I’ll add some detail. The hazel dormouse is a nocturnal tree-dwelling rodent and it’s already been wiped out in the north of the England. At the beginning of the 20th century, they were present in all counties in England and Wales barred two. Now they are only found south of a line between Flintshire and North Wales and Suffolk except for a single population in Cumbria.

Between 2000 and 2022, numbers declined by 72% according to the People’s Trust for Endangered Species, a charity. They monitor 400 sites. There are now an estimated 930,000 hazel dormice in England and Wales.

A lot of money has gone into protecting and conserving this animal without success.
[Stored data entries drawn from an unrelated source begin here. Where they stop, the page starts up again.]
import Summits.QuantumAdvantage.QuantumAdvantage.Theorems.CubicForrelationNearExactIsExactTwelveDigitClass
import Summits.QuantumAdvantage.QuantumAdvantage.Theorems.CubicForrelationNearExactIsExactTwelveWindowShape30
import Summits.QuantumAdvantage.QuantumAdvantage.Theorems.CubicForrelationNearExactIsExactTwelveBetaDead

/-!
# Crux `CubicForrelation.NearExactIsExact` (stmt-QuantumAdvantage-14043) — n = 12: the open window `(57/64, 29/32)` REDUCED to ONE
  one-sided statement about type-O cubics — "the digit class of a type-O cubic has at least `1280` points" (E1280)

Certificate seat `b2b-cforr-cert` (gen 33).  HONEST FRAMING: kernel-checked finite-slice theorems (standard axioms) about cubic Boolean
functions on 12 bits; a REDUCTION of the open window of the 12-bit cubic-Forrelation slice and the structure of a hypothetical window pair.
NO new value of `θ₁₂` (`∈ [57/64, 29/32)`), NOT summit progress.  The value is a THEOREM / DECIDABLE-VERDICT bookkeeping step.

For a cubic `g : 𝔽₂¹² → 𝔽₂` of TYPE O (`W_g = 16u`, every `u` odd) put `e(g) := #{x : u(x) ≡ ±1 (mod 8)}` — the size of the DIGIT CLASS
(…TwelveDigitClass: a cubic support, `8 ∣ e`, and `e ≥ 1280 ⇒ Φ(f,g) ≤ 57/64` for every `f`).
* `tdw_window_side_light` (UNCONDITIONAL STRUCTURE): for a cubic pair with `57/64 < Φ(f,g) < 1`, BOTH sides are type O (gen 30,
  `tz30_window_pair_typeO`) with LIGHT digit classes: `512 ≤ e ≤ 1272` (`tdw_window_pair_light`).  By THEOREM W (`tow_weight_ge_1280`,
  …TwelveOddWeight) such an `e` is moreover `≡ 0 (mod 16)` — recorded in the follow-up file …TwelveDigitWeightReductionEven once that module
  is available on the build farm; the present file does not import it.
* `isolation_twelve_57_64_of_digit_weight` / `theta_twelve_eq_57_64_of_digit_weight`: IF every type-O cubic on 12 bits has `e ≥ 1280`
  (statement `E1280`, inlined as a hypothesis; its case `e ≡ 8 (mod 16)` IS THEOREM W, the case `16 ∣ e` — "E1280-even" — is OPEN;
  numerically the minimum of `e` is `1400`, attained by the four-disjoint-monomial class, and the PROFILE BOUND of …TwelveDigitProfile
  explains that value), THEN `57/64 < Φ ⇒ Φ = 1` on 12 bits and `θ₁₂ = 57/64` EXACTLY.  CONDITIONAL packaging: it closes nothing by itself;
  it records that the whole two-sided window analysis now hinges on the single one-sided statement E1280(-even)
  (structure for it: …TwelveDigitDualForm, …TwelveDigitPairing, …TwelveDigitNoPeriod, …TwelveDigitProfile; HOME/b2b-cforr-cert-g33/PLAN-N12-E1280.md).

References: J. Ax (1964) / R. J. McEliece (1972); T. Kasami, N. Tokura (1970); C. Carlet (2021) §4.1; R. O'Donnell (2014) §1.4.
Axioms: the standard three.
-/

set_option linter.dupNamespace false -- D-0017: single-problem summit ⇒ `QuantumAdvantage.QuantumAdvantage` by design

noncomputable section

namespace Summit.QuantumAdvantage.QuantumAdvantage.Theorems.CubicForrelation.NearExactIsExact

open Finset
open Literature.Computability.QuantumComplexity
open Literature.Computability.QuantumComplexity.DerivativeWalsh (W)

/-! ### What is left of the window: both sides type O with a LIGHT digit class -/

/-- **Window structure after gen 33 (unconditional).**  For cubic `f, g` on 12 bits with `57/64 < Φ(f,g) < 1`: the side `g` is of
type O (`W_g = 16u`, all `u` odd — gen 30) and its digit class `e = #{u ≡ ±1 (mod 8)}` satisfies `512 ≤ e ≤ 1272`
(`e ≥ 1280` would cap `Φ ≤ 57/64` by `tdw_forrelation_le_57_64`; `e ≥ 512` by `no_caseA` + Reed–Muller; `8 ∣ e`).
The same holds for `f` by symmetry (`tdw_window_pair_light`).  Finite-slice structure, NOT summit progress. [this work] -/
theorem tdw_window_side_light (f g : (Fin (6 + 6) → Bool) → Bool) (hf : IsDegLeFun 3 f) (hg : IsDegLeFun 3 g)
    (hlo : (57 / 64 : ℝ) < forrelation f g) (hhi : forrelation f g < 1) :
    ∃ u : (Fin (6 + 6) → Bool) → ℤ, (∀ x, W (fun y => signOf (g y)) x = (2 : ℝ) ^ 4 * (u x : ℝ)) ∧ (∀ x, Odd (u x)) ∧
      512 ≤ #(univ.filter fun x : Fin (6 + 6) → Bool => u x % 8 = 1 ∨ u x % 8 = 7) ∧
      #(univ.filter fun x : Fin (6 + 6) → Bool => u x % 8 = 1 ∨ u x % 8 = 7) ≤ 1272 := by
  obtain ⟨-, ⟨u, hu, hodd⟩⟩ := tz30_window_pair_typeO f g hf hg hlo hhi
  refine ⟨u, hu, hodd, ?_, ?_⟩
  · -- `e ≥ 512`: the digit class is a non-empty cubic support (`no_caseA`)
    have hQ := tdw_digitClass_cubic g u hg hu hodd
    have hex : ∃ x, (fun x : Fin (6 + 6) → Bool => decide (u x % 8 = 1 ∨ u x % 8 = 7)) x = true := by
      by_contra hnone
      push Not at hnone
      refine Summit.QuantumAdvantage.QuantumAdvantage.Theorems.NearExactIsExact.Negative.TypeOTwelve.no_caseA g u hg hu
        fun x => ?_
      have hx := hnone x
      have ho : u x % 2 = 1 := Int.odd_iff.1 (hodd x)
      simp only [Bool.not_eq_true, decide_eq_false_iff_not, not_or] at hx
      omega
    have hrm := bb_rmWeight_holds (6 + 6) 3 _ hQ hex
    have hset : (univ.filter fun x : Fin (6 + 6) → Bool => decide (u x % 8 = 1 ∨ u x % 8 = 7) = true) =
        univ.filter fun x : Fin (6 + 6) → Bool => u x % 8 = 1 ∨ u x % 8 = 7 := by
      simp only [decide_eq_true_eq]
    rw [hset] at hrm
    have e12 : 2 ^ (6 + 6) = 2 ^ 3 * 512 := by norm_num
    rw [e12] at hrm
    exact Nat.le_of_mul_le_mul_left hrm (by norm_num)
  · -- `e ≤ 1272`: otherwise `e ≥ 1273`, `8 ∣ e` gives `e ≥ 1280` and `Φ ≤ 57/64`
    by_contra hgt
    rw [not_le] at hgt
    have h8 := tdw_e_mod8 g u hg hu hodd
    have he : 1280 ≤ #(univ.filter fun x : Fin (6 + 6) → Bool => u x % 8 = 1 ∨ u x % 8 = 7) := by omega
    have := tdw_forrelation_le_57_64 g u f hu hodd he
    linarith

/-- Both sides of `tdw_window_side_light` (`Φ` is symmetric). [this work] -/
theorem tdw_window_pair_light (f g : (Fin (6 + 6) → Bool) → Bool) (hf : IsDegLeFun 3 f) (hg : IsDegLeFun 3 g)
    (hlo : (57 / 64 : ℝ) < forrelation f g) (hhi : forrelation f g < 1) :
    (∃ u : (Fin (6 + 6) → Bool) → ℤ, (∀ y, W (fun x => signOf (f x)) y = (2 : ℝ) ^ 4 * (u y : ℝ)) ∧ (∀ y, Odd (u y)) ∧
      512 ≤ #(univ.filter fun y : Fin (6 + 6) → Bool => u y % 8 = 1 ∨ u y % 8 = 7) ∧
      #(univ.filter fun y : Fin (6 + 6) → Bool => u y % 8 = 1 ∨ u y % 8 = 7) ≤ 1272) ∧
    (∃ u : (Fin (6 + 6) → Bool) → ℤ, (∀ x, W (fun y => signOf (g y)) x = (2 : ℝ) ^ 4 * (u x : ℝ)) ∧ (∀ x, Odd (u x)) ∧
      512 ≤ #(univ.filter fun x : Fin (6 + 6) → Bool => u x % 8 = 1 ∨ u x % 8 = 7) ∧
      #(univ.filter fun x : Fin (6 + 6) → Bool => u x % 8 = 1 ∨ u x % 8 = 7) ≤ 1272) := by
  have hΦ' : forrelation g f = forrelation f g := by
    rw [Summit.QuantumAdvantage.QuantumAdvantage.Theorems.SignedCubicForrelationNotPrBPP.Negative.HalfQuad.forrelation_comm]
  exact ⟨tdw_window_side_light g f hg hf (by rw [hΦ']; exact hlo) (by rw [hΦ']; exact hhi),
    tdw_window_side_light f g hf hg hlo hhi⟩

/-! ### The conditional closing of the window -/

/-- **`E1280 ⇒ isolation at 57/64` (conditional packaging).**  IF every type-O cubic `g` on 12 bits has a digit class with `e ≥ 1280`
points (hypothesis `H`, the statement `E1280`; its case `e ≡ 8 (mod 16)` is THEOREM W `tow_weight_ge_1280`, the even case is OPEN), THEN for
all cubic `f, g` on 12 bits `57/64 < Φ(f,g) ⇒ Φ(f,g) = 1`.  (`Φ ≥ 29/32` is `isolation_twelve_ge_2932`; on `(57/64, 29/32)` the side `g` is
type O with `e ≤ 1272` by `tdw_window_side_light`, contradicting `H`.)  CONDITIONAL: closes nothing by itself; NOT summit progress.
[this work] -/
theorem isolation_twelve_57_64_of_digit_weight
    (H : ∀ (g : (Fin (6 + 6) → Bool) → Bool) (u : (Fin (6 + 6) → Bool) → ℤ), IsDegLeFun 3 g →
      (∀ x, W (fun y => signOf (g y)) x = (2 : ℝ) ^ 4 * (u x : ℝ)) → (∀ x, Odd (u x)) →
      1280 ≤ #(univ.filter fun x : Fin (6 + 6) → Bool => u x % 8 = 1 ∨ u x % 8 = 7)) :
    ∀ f g : (Fin 12 → Bool) → Bool, IsDegLeFun 3 f → IsDegLeFun 3 g →
      (57 / 64 : ℝ) < forrelation f g → forrelation f g = 1 := by
  intro f g hf hg hlo
  by_cases h29 : (29 / 32 : ℝ) ≤ forrelation f g
  · exact isolation_twelve_ge_2932 f g hf hg h29
  · rw [not_le] at h29
    have hhi : forrelation f g < 1 := h29.trans (by norm_num)
    obtain ⟨u, hu, hodd, -, hle⟩ := tdw_window_side_light f g hf hg hlo hhi
    have he := H g u hg hu hodd
    omega

/-- **`E1280 ⇒ θ₁₂ = 57/64` (conditional packaging).**  Under the same hypothesis, `57/64` is the LEAST isolation threshold for cubic
pairs on 12 bits (it is attained: `Φ(fC,gC) = 57/64`, `theta_twelve_bounds`).  CONDITIONAL; NOT summit progress. [this work] -/
theorem theta_twelve_eq_57_64_of_digit_weight
    (H : ∀ (g : (Fin (6 + 6) → Bool) → Bool) (u : (Fin (6 + 6) → Bool) → ℤ), IsDegLeFun 3 g →
      (∀ x, W (fun y => signOf (g y)) x = (2 : ℝ) ^ 4 * (u x : ℝ)) → (∀ x, Odd (u x)) →
      1280 ≤ #(univ.filter fun x : Fin (6 + 6) → Bool => u x % 8 = 1 ∨ u x % 8 = 7)) :
    IsLeast {θ : ℝ | ∀ f g : (Fin 12 → Bool) → Bool, IsDegLeFun 3 f → IsDegLeFun 3 g →
      θ < forrelation f g → forrelation f g = 1} (57 / 64) :=
  ⟨isolation_twelve_57_64_of_digit_weight H, fun θ hθ => theta_twelve_bounds.2 θ hθ⟩

end Summit.QuantumAdvantage.QuantumAdvantage.Theorems.CubicForrelation.NearExactIsExact

end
It is classified as “vulnerable” by the IUCN Red List but there will be people who believe it should be classified as “endangered”.

They are important little animal because their presence tells us that a landscape is fit for woodland birds and butterflies. They mostly live in bushes and scrubby undergrowth of woodlands and also in hedgerows.

Another negative impact on their survival has been wet weather. Britain is far wetter than it used to be and I would put this down to global warming. The hazel dormouse has not evolved to be successful in wet weather because their coat is not waterproof.

Note: generally, the IUCN red list classifies the hazel dormouse as of least concern in fact, on my research, but the last time they assessed the situation was in 2016. It is present of a very large area from the south of England and Wales and then covering a large swathe of Europe except for southern France and Spain and up into Russia as far as Moscow and as far east as the Ukraine.